TASK ITEM ▸
Below are the records; give again exactly the lines that run from the one with "cell 156 of" through the last line.

Dataset entries:
-- Opening Marker --

import Summits.HubbardSuperconductivity.HubbardSuperconductivity.Theorems.AnisotropyChordTransferFibre3FinXDCheck

/-!
# Route `AnisotropyChord` / H0 rotor rung: FIN per-`L` row-D (KT-2a″) cell facts, `L = 11`, cells 155–159

Kernel facts `xdCellAny0 11 (49/50) la lb aD = true` (in-kernel point tables, zero data; `decide +kernel`) for the combined-cell
grid of `L = 11` (g5 design, 1–2.5 % cells); assembled in `…FinXDEleven`.  Prover seat `hubbard-h0-rotor-p3` g7; helper for piece A =
stmt-HubbardSuperconductivity-23918 of rung 19089 (`--supports`, helper class).  WHAT THIS IS NOT: nothing here proves superconductivity in the
Hubbard model (rotor TARGET as worded stays FALSE, g15 verdict); kernel facts for ONE hypothesis of ONE conditional reduction.  No sorry.
-/

set_option linter.dupNamespace false
set_option autoImplicit false

namespace Summit.HubbardSuperconductivity.HubbardSuperconductivity.Theorems.AnisotropyChord.Transfer.Fibre3

namespace FinXD

/-- cell 155 of `L = 11` (`cert`). [folklore] -/
theorem xd11_155 : xdCellAny0 11 (49/50 : ℚ) 19115250870425813 19344633880870921 (1/20 : ℚ) = true := by decide +kernel

/-- cell 156 of `L = 11` (`cert`). [folklore] -/
theorem xd11_156 : xdCellAny0 11 (49/50 : ℚ) 19344633880870921 19576769487441373 (1/20 : ℚ) = true := by decide +kernel

/-- cell 157 of `L = 11` (`cert`). [folklore] -/
theorem xd11_157 : xdCellAny0 11 (49/50 : ℚ) 19576769487441373 19811690721290669 (1/20 : ℚ) = true := by decide +kernel

/-- cell 158 of `L = 11` (`cert`). [folklore] -/
theorem xd11_158 : xdCellAny0 11 (49/50 : ℚ) 19811690721290669 20049431009946157 (1/20 : ℚ) = true := by decide +kernel

/-- cell 159 of `L = 11` (`cert`). [folklore] -/
theorem xd11_159 : xdCellAny0 11 (49/50 : ℚ) 20049431009946157 20290024182065513 (1/20 : ℚ) = true := by decide +kernel

end FinXD

end Summit.HubbardSuperconductivity.HubbardSuperconductivity.Theorems.AnisotropyChord.Transfer.Fibre3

-- Closing Marker --

RESULT BELOW ▸
/-- cell 156 of `L = 11` (`cert`). [folklore] -/
theorem xd11_156 : xdCellAny0 11 (49/50 : ℚ) 19344633880870921 19576769487441373 (1/20 : ℚ) = true := by decide +kernel

/-- cell 157 of `L = 11` (`cert`). [folklore] -/
theorem xd11_157 : xdCellAny0 11 (49/50 : ℚ) 19576769487441373 19811690721290669 (1/20 : ℚ) = true := by decide +kernel

/-- cell 158 of `L = 11` (`cert`). [folklore] -/
theorem xd11_158 : xdCellAny0 11 (49/50 : ℚ) 19811690721290669 20049431009946157 (1/20 : ℚ) = true := by decide +kernel

/-- cell 159 of `L = 11` (`cert`). [folklore] -/
theorem xd11_159 : xdCellAny0 11 (49/50 : ℚ) 20049431009946157 20290024182065513 (1/20 : ℚ) = true := by decide +kernel

end FinXD

end Summit.HubbardSuperconductivity.HubbardSuperconductivity.Theorems.AnisotropyChord.Transfer.Fibre3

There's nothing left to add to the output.